Figure 4. UpSet plot shows the number of taxa identified by each method, and their intersections.

Figure 5
www.frontiersin.org

Figure 5. The plot of empirical quantiles (stratified by Abx and No Abx samples) of taxa identified exclusively by ZINQ-L.

To provide a clearer demonstration, we also created an UpSet plot for ZINQ-L MinP, MaAsLin2 and ZIGMM (Supplementary Figure S2). ZINQ-L MinP identified five taxa that were not detected by MaAsLin2 and ZIGMM. We also plotted the empirical quantiles for two of these uniquely identified taxa: Enterococcus and Eubacterium. For Enterococcus, the Abx and non-Abx groups displayed markedly different proportions of zeros. Furthermore, there was a notable crossing in the empirical quantiles between the groups for Eubacterium, indicating significant differences in their distributions.

Importantly, these uniquely identified taxa by ZINQ-L have been reported to be associated with antibiotic usage. For instance, Dorea has been increasingly linked to the use of macrolides as noted by (Shah et al., 2021). Conversely, Bifidobacterium is reported to be susceptible to penicillin and amoxicillin according to (Delgado et al., 2005). Additionally, Fusobacterium has been documented to interact with antibiotics in various conditions, including colorectal cancer (Bullman et al., 2017) and respiratory infections (Li et al., 2020). The established significance of these bacteria in relation to antibiotic treatment highlights ZINQ-L’s value in complementing and improving existing biomarker discovery in longitudinal microbiome studies.

7 Discussion

In this paper, we introduce ZINQ-L, a robust and powerful method for identifying associations between individual taxa and a phenotype of interest in longitudinal microbiome studies. ZINQ-L is based on a two-part quantile regression model for longitudinal data. It includes a mixed-effects logistic regression to detect differences in a taxon’s presence-absence status and a series of quantile rank-score-based tests that consider within-subject correlations and zero inflation to detect distributional differences in abundance, given the taxon’s presence. An omnibus p-value, which integrates the marginal tests using the MinP procedure or the truncated Cauchy combination test, indicates whether the distribution of taxon abundance varies with the variable of interest over time. By design, ZINQ-L is a non-parametric regression approach, robust to the complex distributions of microbiome data, and flexible to adjust for covariates. By comprehensively examining the entire abundance distribution, ZINQ-L is also able to identify heterogeneous signals beyond simple mean shifts.

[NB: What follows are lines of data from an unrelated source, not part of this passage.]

import Mathlib
import HarnessLib
import Literature.MathematicalPhysics.QuantumFieldTheory.ConstructiveQFTWave0
import Literature.MathematicalPhysics.QuantumLattice.GaugeGroups
import Literature.MathematicalPhysics.QuantumLattice.GaugeGroupsProofs
import Literature.LinearAlgebra.Matrix.UnitaryGramSchmidtRetraction
import Summits.Ventures.LatticeQCDFlow.Scaling.SparsePatchSectors
import Summits.Ventures.LatticeQCDFlow.Scaling.SparsePatchSectorsLattice
import Summits.Ventures.LatticeQCDFlow.Scaling.SparsePatchSectorsLatticeGroups
import Summits.Ventures.LatticeQCDFlow.Scaling.ExposedPatchSectors
import Summits.Ventures.LatticeQCDFlow.Scaling.ExposedPatchSectorsLattice
import Summits.Ventures.LatticeQCDFlow.Scaling.GaugeFixedPatchSectors

/-!
# LatticeQCDFlow / Scaling — the GAUGE-FIXED PEELABLE-PATCH tunnelling law on the lattice for `SU(N)` and `U(N)` (v3.3, item 86b)

HONEST FRAMING: exact (Metropolis-corrected) sampling algorithms for lattice gauge theory; figures
of merit are autocorrelation/cost numbers at stated couplings and volumes; no continuum-physics
claim.

THEORY-2.md §3.3 / conjecture C7(b′), THIRD STEP, lattice part (abstract law:
`Scaling/GaugeFixedPatchSectors.lean`):

* `dist_plaqSlot_le_add_sum` — on the lattice every slot of every plaquette is read off, up to the
  displacement of the OTHER slots, by the plaquette:
  `dist (U_e, V_e) ≤ dist (U_p, 1) + dist (V_p, 1) + Σ_{other slots} dist (U_{e'}, V_{e'})` (bi-invariant
  metric, `L ≥ 2`);
* a gauge transformation conjugates every plaquette (inlined in `dist_plaquetteHolonomy_gaugeTransform_one`;
  LANDING NOTE lean-1 GEN-5: the stand-alone lemma was dropped as a near-duplicate of a YangMills tree lemma), so it
  preserves every Wilson defect (`dist_plaquetteHolonomy_gaugeTransform_one`) and — the gauge group
  `G^{sites}` being connected — it never leaves the sector (`gaugeTransform_mem_connectedComponentIn`);
* THE LAW **`Lattice.compProd_sector_ne_le_of_gaugePeelable`** (generic `G`);
  **`SUN.compProd_sector_ne_le_of_gaugePeelable`** (`∃ r₀(N) > 0 ∀ 0 ≤ c, W ≥ 1, W·c ≤ r₀, (1 + 4W)·c ≤ ε`);
  **`UN.compProd_sector_ne_le_of_gaugePeelable`** (explicit `W·c ≤ 1/8`, `(1 + 8W)·c ≤ ε`): for every
  update set `Λ`, every `Λ' ⊆ Λ` such that every pair `(U, V)` agreeing off `Λ` admits a gauge
  transformation `g` with `V^g = U` off `Λ'`, and every peel certificate `(rk, w ≤ W)` of `Λ'`: every
  `μ`-invariant Markov kernel moving only `Λ` satisfies
  `(μ ⊗ₘ κ){sector_ε ≠ sector_ε'} ≤ 2·μ{∃ p touching Λ, dist (U_p, 1) ≥ c}`.

So the law for a block update is reduced to a FINITE COMBINATORIAL CERTIFICATE of the block shape — a
gauge tree plus a peeling rank (for the solid box: `Scaling/BoxPeel.lean`, `Scaling/BoxPatchSectors.lean`).
NOT covered by the method: update sets containing every link crossing a hyperplane of the torus (a
centre twist is an exact move there, linkwise far from the identity modulo interior gauge).
No sorry, no new axioms, no `def`.
-/

noncomputable section

open scoped Matrix.Norms.Frobenius ENNReal ProbabilityTheory
open MeasureTheory ProbabilityTheory Metric Set
open Literature.MathematicalPhysics.QuantumFieldTheory

/-! ## §1. The lattice: Lipschitz slot detection, gauge invariance of defects and sectors, the reduction -/

namespace Summit.Ventures.LatticeQCDFlow.Theory2.Lattice

variable {d L : ℕ}

section Generic

variable {G : Type*} [Group G] [PseudoMetricSpace G]

/-- **Every slot is read off up to the other slots** (`L ≥ 2`, bi-invariant metric):
`dist (U_e, V_e) ≤ dist (U_p, 1) + dist (V_p, 1) + Σ_{s' ≠ s} dist (U_{slot s'}, V_{slot s'})`. [folklore] -/
theorem dist_plaqSlot_le_add_sum [NeZero L] (hL : 2 ≤ L)
    (hl : ∀ a b c : G, dist (a * b) (a * c) = dist b c) (hr : ∀ a b c : G, dist (a * c) (b * c) = dist a b)
    (p : Plaquette d L) (s : Fin 4) (U V : GaugeConfig d L G) :
    dist (U (plaqSlot p s)) (V (plaqSlot p s)) ≤ dist (plaquetteHolonomy U p.1 p.2.1.1 p.2.1.2) 1 +
      dist (plaquetteHolonomy V p.1 p.2.1.1 p.2.1.2) 1 +
      ∑ s' ∈ Finset.univ.erase s, dist (U (plaqSlot p s')) (V (plaqSlot p s')) := by
  classical
  -- the hybrid: `V` on the slot `s`, `U` elsewhere
  set V'' : GaugeConfig d L G := fun e => if e = plaqSlot p s then V e else U e with hV''
  have hinj := plaqSlot_injective hL p
  have hoff : ∀ s', s' ≠ s → U (plaqSlot p s') = V'' (plaqSlot p s') := by
    intro s' hs'
    have hne : plaqSlot p s' ≠ plaqSlot p s := fun h => hs' (hinj h)
    show U (plaqSlot p s') = if plaqSlot p s' = plaqSlot p s then V (plaqSlot p s') else U (plaqSlot p s')
    rw [if_neg hne]
  have hon : V'' (plaqSlot p s) = V (plaqSlot p s) := by
    show (if plaqSlot p s = plaqSlot p s then V (plaqSlot p s) else U (plaqSlot p s)) = V (plaqSlot p s)
    rw [if_pos rfl]
  have h1 := dist_plaqSlot_le_of_eq_off_slot hl hr p s U V'' hoff
  rw [hon] at h1
  have h2 := dist_plaquetteHolonomy_one_le hl hr p V V''
  have hsum : ∑ s', dist (V (plaqSlot p s')) (V'' (plaqSlot p s')) =
      ∑ s' ∈ Finset.univ.erase s, dist (U (plaqSlot p s')) (V (plaqSlot p s')) := by
    have h := Finset.add_sum_erase Finset.univ (fun s' => dist (V (plaqSlot p s')) (V'' (plaqSlot p s')))
      (Finset.mem_univ s)
    simp only [hon, dist_self, zero_add] at h
    rw [← h]
    refine Finset.sum_congr rfl fun s' hs' => ?_
    rw [← hoff s' (Finset.ne_of_mem_erase hs'), dist_comm]
  rw [hsum] at h2
  linarith

/-- **Gauge transformations preserve every Wilson defect** (bi-invariant metric). [folklore] -/
theorem dist_plaquetteHolonomy_gaugeTransform_one
    (hl : ∀ a b c : G, dist (a * b) (a * c) = dist b c) (hr : ∀ a b c : G, dist (a * c) (b * c) = dist a b)
    (g : Site d L → G) (U : GaugeConfig d L G) (x : Site d L) (i j : Fin d) :
    dist (plaquetteHolonomy (gaugeTransform g U) x i j) 1 = dist (plaquetteHolonomy U x i j) 1 := by
  -- the plaquette holonomy transforms by conjugation (inlined; the tree has this one-liner as
  -- `Summit.QuantumFields.YangMills.….StrictRP.plaquetteHolonomy_gaugeTransform'`, not imported here)
  have hconj : plaquetteHolonomy (gaugeTransform g U) x i j = g x * plaquetteHolonomy U x i j * (g x)⁻¹ := by
    have hshift : ∀ (x : Site d L) (i j : Fin d), (x.shift i).shift j = (x.shift j).shift i :=
      fun x i j => by simp only [Site.shift, add_assoc, add_comm (Pi.single (M := fun _ => ZMod L) i 1)]
    simp only [plaquetteHolonomy, gaugeTransform, hshift x j i, mul_inv_rev, inv_inv]
    group
  rw [hconj]
  calc dist (g x * plaquetteHolonomy U x i j * (g x)⁻¹) 1
      = dist (g x * plaquetteHolonomy U x i j * (g x)⁻¹) (g x * 1 * (g x)⁻¹) := by
        rw [mul_one, mul_inv_cancel]
    _ = dist (plaquetteHolonomy U x i j) 1 := by rw [hr, hl]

The two options, ZINQ-L MinP and ZINQ-L tCauchy, each have their own advantages and disadvantages. ZINQ-L MinP leverages the dependence structure of the marginal tests, but calculating the omnibus p-value through resampling is time-consuming. Conversely, ZINQ-L tCauchy, which is a weighted sum of multiple transformed p-values, is robust mainly at the tail but not generally (Fang et al., 2023). However, its straightforward calculation ensures computational efficiency. Simulation studies have shown that both options successfully control the FDR below the nominal level when analyzing the OTU table. However, when analyzing individual taxa, ZINQ-L MinP effectively controls Type I error, whereas ZINQ-L tCauchy exhibits slight inflation of Type I error. Despite this, ZINQ-L tCauchy consistently demonstrates greater power than ZINQ-L MinP. This finding is supported by both simulation studies and real data analyses, where the taxa identified by ZINQ-L MinP form a subset of those identified by ZINQ-L tCauchy. Therefore, ZINQ-L MinP is recommended as the default, while ZINQ-L tCauchy is suggested for large-scale analyses or when computational efficiency is critical.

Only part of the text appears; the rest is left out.